Source data ▸

------------------------------

import Literature.NumberTheory.EllipticCurves.Fisher2012.HesseFamilyThreeCongruenceProofs
import Literature.NumberTheory.EllipticCurves.Fisher2012.ThreeTorsionFracLinearTransferFormula
import HarnessLib

/-!
# Fisher 2012, Theorem 13.2 (`n = 3`, direct family): the `3`-congruence WITH ITS COORDINATE FORMULA
# (cell `b2b-bsdres`, team n1011, seat p02 gen 10 — row T-E3SYMP optional file F5b)

HONEST FRAMING (cell `b2b-bsdres`, run/shared/lean/b2b/bsd-rank1-residual/, verbatim in every
file): the goal of the cell is to DELETE the COMBINATION-SHAPED residual classes of the
Birch–Swinnerton-Dyer formula for ALL analytic-rank `≤ 1` elliptic curves over `ℚ` — "full BSD
formula for every rank `≤ 1` curve in class `C`" assembled STRICTLY from published theorems — so
that the rank-`≤ 1` remainder becomes exactly the CONSTRUCTION-SHAPED classes, which are TYPED
(missing-input `Prop`s), NOT attempted. This is not "finishing BSD". This file: our formalisation of
a published statement, with the witness displayed; no definition, no named fact.

## What this file proves

`threeCongruent_hessePencil3_formula`: for `E : y² = x³ − 27c₄x − 54c₆` over `ℚ` and a
non-singular member `E_{λ,μ}` (`hessePencil3 c₄ c₆ l m`) of its `n = 3` Hesse pencil, there is an
additive isomorphism `f : E[3] ≃ E_{λ,μ}[3]` commuting with `Γ_ℚ` AND sending the point `(x, y)` to
`((ax + b)/(3λ − μx), 3𝔇y/(3λ − μx))`, `a = 3(λ³ − 3c₄λμ² − 2c₆μ³)`,
`b = −27μ(c₄λ² + 2c₆λμ + c₄²μ²)`, `𝔇 = λ⁴ − 6c₄λ²μ² − 8c₆λμ³ − 3c₄²μ⁴` — the tree's
`thm132_threeCongruent_hessePencil_holds` (same datum, same proof) with the formula kept.  Consumer:
the symplectic type of this congruence for the cube-root pairings (row T-E3SYMP).

References: [Fisher2012Hessian] Thm. 13.2 (n = 3), §8; [SilvermanAEC2009] III.2.3.
-/

noncomputable section

open scoped Classical

open WeierstrassCurve Literature.NumberTheory.EllipticCurves

namespace Literature.NumberTheory.EllipticCurves.Fisher2012

/-- **Fisher 2012, Thm. 13.2 (`n = 3`), with the coordinate formula of the congruence.** See the
module docstring. [cite: Fisher2012Hessian, Thm. 13.2 (n = 3, with §8 and Def. 13.1)] -/
theorem threeCongruent_hessePencil3_formula (c₄ c₆ l m : ℚ) [hE : (c4c6Model c₄ c₆).IsElliptic]
    [hE' : (hessePencil3 c₄ c₆ l m).IsElliptic] :
    ∃ f : geomTorsion (c4c6Model c₄ c₆) (3 : ℤ) ≃+ geomTorsion (hessePencil3 c₄ c₆ l m) (3 : ℤ),
      (∀ (σ : Field.absoluteGaloisGroup ℚ) (P : geomTorsion (c4c6Model c₄ c₆) (3 : ℤ)),
        f (σ • P) = σ • f P) ∧
      ∀ (P : geomTorsion (c4c6Model c₄ c₆) (3 : ℤ)) (x y : AlgebraicClosure ℚ)
        (h : ((c4c6Model c₄ c₆).baseChange (AlgebraicClosure ℚ)).toAffine.Nonsingular x y),
        (P : geomPoints (c4c6Model c₄ c₆)) = Affine.Point.some x y h →
        ∃ h', ((f P : geomTorsion (hessePencil3 c₄ c₆ l m) (3 : ℤ)) :
            geomPoints (hessePencil3 c₄ c₆ l m)) =
          Affine.Point.some
            ((algebraMap ℚ (AlgebraicClosure ℚ) (3 * (l ^ 3 - 3 * c₄ * l * m ^ 2 - 2 * c₆ * m ^ 3)) * x +
                algebraMap ℚ (AlgebraicClosure ℚ) (-27 * m * (c₄ * l ^ 2 + 2 * c₆ * l * m + c₄ ^ 2 * m ^ 2))) /
              (algebraMap ℚ (AlgebraicClosure ℚ) (-m) * x + algebraMap ℚ (AlgebraicClosure ℚ) (3 * l)))
            (algebraMap ℚ (AlgebraicClosure ℚ)
                (3 * (l ^ 4 - 6 * c₄ * l ^ 2 * m ^ 2 - 8 * c₆ * l * m ^ 3 - 3 * c₄ ^ 2 * m ^ 4)) * y /
              (algebraMap ℚ (AlgebraicClosure ℚ) (-m) * x + algebraMap ℚ (AlgebraicClosure ℚ) (3 * l))) h' := by
  -- pin the `ℚ`-algebra structure of `ℚ̄` to the one the generic transfer theorem carries
  letI : Algebra ℚ (AlgebraicClosure ℚ) := AlgebraicClosure.instAlgebra ℚ
  -- `𝔇(λ,μ) ≠ 0` (non-singular member)
  have hD : (l ^ 4 - 6 * c₄ * l ^ 2 * m ^ 2 - 8 * c₆ * l * m ^ 3 - 3 * c₄ ^ 2 * m ^ 4) ≠ 0 := by
    have h := (isElliptic_hessePencil3_iff c₄ c₆ l m).mp hE'
    rwa [eval_hesseD3] at h
  -- the two curves over `ℚ̄`
  have hW : (c4c6Model c₄ c₆).baseChange (AlgebraicClosure ℚ) =
      ⟨0, 0, 0, -27 * algebraMap ℚ (AlgebraicClosure ℚ) c₄,
        -54 * algebraMap ℚ (AlgebraicClosure ℚ) c₆⟩ := by
    simp only [c4c6Model, WeierstrassCurve.baseChange, WeierstrassCurve.map]
    ext <;> simp
  have hW' : (hessePencil3 c₄ c₆ l m).baseChange (AlgebraicClosure ℚ) =
      ⟨0, 0, 0,
        -27 * (algebraMap ℚ (AlgebraicClosure ℚ) c₄ * algebraMap ℚ (AlgebraicClosure ℚ) l ^ 4 + 4 * algebraMap ℚ (AlgebraicClosure ℚ) c₆ * algebraMap ℚ (AlgebraicClosure ℚ) l ^ 3 * algebraMap ℚ (AlgebraicClosure ℚ) m + 6 * algebraMap ℚ (AlgebraicClosure ℚ) c₄ ^ 2 * algebraMap ℚ (AlgebraicClosure ℚ) l ^ 2 * algebraMap ℚ (AlgebraicClosure ℚ) m ^ 2 + 4 * algebraMap ℚ (AlgebraicClosure ℚ) c₄ * algebraMap ℚ (AlgebraicClosure ℚ) c₆ * algebraMap ℚ (AlgebraicClosure ℚ) l * algebraMap ℚ (AlgebraicClosure ℚ) m ^ 3 +
    (4 * algebraMap ℚ (AlgebraicClosure ℚ) c₆ ^ 2 - 3 * algebraMap ℚ (AlgebraicClosure ℚ) c₄ ^ 3) * algebraMap ℚ (AlgebraicClosure ℚ) m ^ 4),
        -54 * (algebraMap ℚ (AlgebraicClosure ℚ) c₆ * algebraMap ℚ (AlgebraicClosure ℚ) l ^ 6 + 6 * algebraMap ℚ (AlgebraicClosure ℚ) c₄ ^ 2 * algebraMap ℚ (AlgebraicClosure ℚ) l ^ 5 * algebraMap ℚ (AlgebraicClosure ℚ) m + 15 * algebraMap ℚ (AlgebraicClosure ℚ) c₄ * algebraMap ℚ (AlgebraicClosure ℚ) c₆ * algebraMap ℚ (AlgebraicClosure ℚ) l ^ 4 * algebraMap ℚ (AlgebraicClosure ℚ) m ^ 2 + 20 * algebraMap ℚ (AlgebraicClosure ℚ) c₆ ^ 2 * algebraMap ℚ (AlgebraicClosure ℚ) l ^ 3 * algebraMap ℚ (AlgebraicClosure ℚ) m ^ 3 +
    15 * algebraMap ℚ (AlgebraicClosure ℚ) c₄ ^ 2 * algebraMap ℚ (AlgebraicClosure ℚ) c₆ * algebraMap ℚ (AlgebraicClosure ℚ) l ^ 2 * algebraMap ℚ (AlgebraicClosure ℚ) m ^ 4 + (18 * algebraMap ℚ (AlgebraicClosure ℚ) c₄ ^ 4 - 12 * algebraMap ℚ (AlgebraicClosure ℚ) c₄ * algebraMap ℚ (AlgebraicClosure ℚ) c₆ ^ 2) * algebraMap ℚ (AlgebraicClosure ℚ) l * algebraMap ℚ (AlgebraicClosure ℚ) m ^ 5 +
    (9 * algebraMap ℚ (AlgebraicClosure ℚ) c₄ ^ 3 * algebraMap ℚ (AlgebraicClosure ℚ) c₆ - 8 * algebraMap ℚ (AlgebraicClosure ℚ) c₆ ^ 3) * algebraMap ℚ (AlgebraicClosure ℚ) m ^ 6)⟩ := by
    rw [hessePencil3_eq]
    simp only [WeierstrassCurve.baseChange, WeierstrassCurve.map]
    ext <;> simp
  have hDb : (algebraMap ℚ (AlgebraicClosure ℚ) l ^ 4 - 6 * algebraMap ℚ (AlgebraicClosure ℚ) c₄ * algebraMap ℚ (AlgebraicClosure ℚ) l ^ 2 * algebraMap ℚ (AlgebraicClosure ℚ) m ^ 2 - 8 * algebraMap ℚ (AlgebraicClosure ℚ) c₆ * algebraMap ℚ (AlgebraicClosure ℚ) l * algebraMap ℚ (AlgebraicClosure ℚ) m ^ 3 - 3 * algebraMap ℚ (AlgebraicClosure ℚ) c₄ ^ 2 * algebraMap ℚ (AlgebraicClosure ℚ) m ^ 4) ≠ 0 := by
    have e : (algebraMap ℚ (AlgebraicClosure ℚ) l ^ 4 - 6 * algebraMap ℚ (AlgebraicClosure ℚ) c₄ * algebraMap ℚ (AlgebraicClosure ℚ) l ^ 2 * algebraMap ℚ (AlgebraicClosure ℚ) m ^ 2 - 8 * algebraMap ℚ (AlgebraicClosure ℚ) c₆ * algebraMap ℚ (AlgebraicClosure ℚ) l * algebraMap ℚ (AlgebraicClosure ℚ) m ^ 3 - 3 * algebraMap ℚ (AlgebraicClosure ℚ) c₄ ^ 2 * algebraMap ℚ (AlgebraicClosure ℚ) m ^ 4) =
        algebraMap ℚ (AlgebraicClosure ℚ) ((l ^ 4 - 6 * c₄ * l ^ 2 * m ^ 2 - 8 * c₆ * l * m ^ 3 - 3 * c₄ ^ 2 * m ^ 4)) := by
      simp only [map_sub, map_mul, map_pow, map_ofNat]
    rw [e]
    exact (map_ne_zero _).mpr hD
  -- the datum `(a, b, c, d, e)` over `ℚ`
  have ha : algebraMap ℚ (AlgebraicClosure ℚ) (3 * (l ^ 3 - 3 * c₄ * l * m ^ 2 - 2 * c₆ * m ^ 3)) =
      3 * ((algebraMap ℚ (AlgebraicClosure ℚ) l) ^ 3
        - 3 * algebraMap ℚ (AlgebraicClosure ℚ) c₄ * algebraMap ℚ (AlgebraicClosure ℚ) l *
          (algebraMap ℚ (AlgebraicClosure ℚ) m) ^ 2
        - 2 * algebraMap ℚ (AlgebraicClosure ℚ) c₆ * (algebraMap ℚ (AlgebraicClosure ℚ) m) ^ 3) := by
    simp only [map_sub, map_mul, map_pow, map_ofNat]
  have hb : algebraMap ℚ (AlgebraicClosure ℚ) (-27 * m * (c₄ * l ^ 2 + 2 * c₆ * l * m + c₄ ^ 2 * m ^ 2)) =
      -27 * algebraMap ℚ (AlgebraicClosure ℚ) m *
        (algebraMap ℚ (AlgebraicClosure ℚ) c₄ * (algebraMap ℚ (AlgebraicClosure ℚ) l) ^ 2
          + 2 * algebraMap ℚ (AlgebraicClosure ℚ) c₆ * algebraMap ℚ (AlgebraicClosure ℚ) l *
            algebraMap ℚ (AlgebraicClosure ℚ) m
          + (algebraMap ℚ (AlgebraicClosure ℚ) c₄) ^ 2 * (algebraMap ℚ (AlgebraicClosure ℚ) m) ^ 2) := by
    simp only [map_add, map_mul, map_pow, map_neg, map_ofNat]
  have hc : algebraMap ℚ (AlgebraicClosure ℚ) (3 * (l ^ 4 - 6 * c₄ * l ^ 2 * m ^ 2 - 8 * c₆ * l * m ^ 3 - 3 * c₄ ^ 2 * m ^ 4)) =
      3 * (algebraMap ℚ (AlgebraicClosure ℚ) l ^ 4 - 6 * algebraMap ℚ (AlgebraicClosure ℚ) c₄ * algebraMap ℚ (AlgebraicClosure ℚ) l ^ 2 * algebraMap ℚ (AlgebraicClosure ℚ) m ^ 2 - 8 * algebraMap ℚ (AlgebraicClosure ℚ) c₆ * algebraMap ℚ (AlgebraicClosure ℚ) l * algebraMap ℚ (AlgebraicClosure ℚ) m ^ 3 - 3 * algebraMap ℚ (AlgebraicClosure ℚ) c₄ ^ 2 * algebraMap ℚ (AlgebraicClosure ℚ) m ^ 4) := by
    simp only [map_sub, map_mul, map_pow, map_ofNat]
  have hd : algebraMap ℚ (AlgebraicClosure ℚ) (-m) = -algebraMap ℚ (AlgebraicClosure ℚ) m :=
    map_neg _ _
  have he : algebraMap ℚ (AlgebraicClosure ℚ) (3 * l) = 3 * algebraMap ℚ (AlgebraicClosure ℚ) l := by
    simp only [map_mul, map_ofNat]
  obtain ⟨f, hf, hform⟩ := threeCongruent_of_fracLinearDatum_formula (K := ℚ) (c4c6Model c₄ c₆)
    (hessePencil3 c₄ c₆ l m) rfl rfl rfl rfl
    (3 * (l ^ 3 - 3 * c₄ * l * m ^ 2 - 2 * c₆ * m ^ 3))
    (-27 * m * (c₄ * l ^ 2 + 2 * c₆ * l * m + c₄ ^ 2 * m ^ 2)) (3 * (l ^ 4 - 6 * c₄ * l ^ 2 * m ^ 2 - 8 * c₆ * l * m ^ 3 - 3 * c₄ ^ 2 * m ^ 4)) (-m) (3 * l)
    (by rw [hesse3_det]; exact mul_ne_zero (by norm_num) hD)
    (mul_ne_zero three_ne_zero hD)
    (by
      intro x hx
      rw [hW] at hx
      rw [hd, he]
      exact hesse3_den_ne_zero _ _ _ _ hDb hx)
    (by
      intro x hx
      rw [hW] at hx
      rw [hW']
      exact hesse3_eval_Ψ₃_eq_zero _ _ _ _ _ _ _ _ ha hb hd he hDb hx)
    (by
      intro x y hxy hx
      rw [hW] at hx hxy
      rw [hW']
      exact hesse3_equation _ _ _ _ _ _ _ _ _ ha hb hc hd he hDb hxy hx)
  exact ⟨f, hf, hform⟩

end Literature.NumberTheory.EllipticCurves.Fisher2012

end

------------------------------

In the listing above, find the line with "- 3 * algebraMap ℚ (AlgebraicClosure ℚ) c₄ *" and the line with "simp only [map_add, map_mul, map_pow, map_neg, map_ofNat]"; output exactly those lines and all lines between them.

        - 3 * algebraMap ℚ (AlgebraicClosure ℚ) c₄ * algebraMap ℚ (AlgebraicClosure ℚ) l *
          (algebraMap ℚ (AlgebraicClosure ℚ) m) ^ 2
        - 2 * algebraMap ℚ (AlgebraicClosure ℚ) c₆ * (algebraMap ℚ (AlgebraicClosure ℚ) m) ^ 3) := by
    simp only [map_sub, map_mul, map_pow, map_ofNat]
  have hb : algebraMap ℚ (AlgebraicClosure ℚ) (-27 * m * (c₄ * l ^ 2 + 2 * c₆ * l * m + c₄ ^ 2 * m ^ 2)) =
      -27 * algebraMap ℚ (AlgebraicClosure ℚ) m *
        (algebraMap ℚ (AlgebraicClosure ℚ) c₄ * (algebraMap ℚ (AlgebraicClosure ℚ) l) ^ 2
          + 2 * algebraMap ℚ (AlgebraicClosure ℚ) c₆ * algebraMap ℚ (AlgebraicClosure ℚ) l *
            algebraMap ℚ (AlgebraicClosure ℚ) m
          + (algebraMap ℚ (AlgebraicClosure ℚ) c₄) ^ 2 * (algebraMap ℚ (AlgebraicClosure ℚ) m) ^ 2) := by
    simp only [map_add, map_mul, map_pow, map_neg, map_ofNat]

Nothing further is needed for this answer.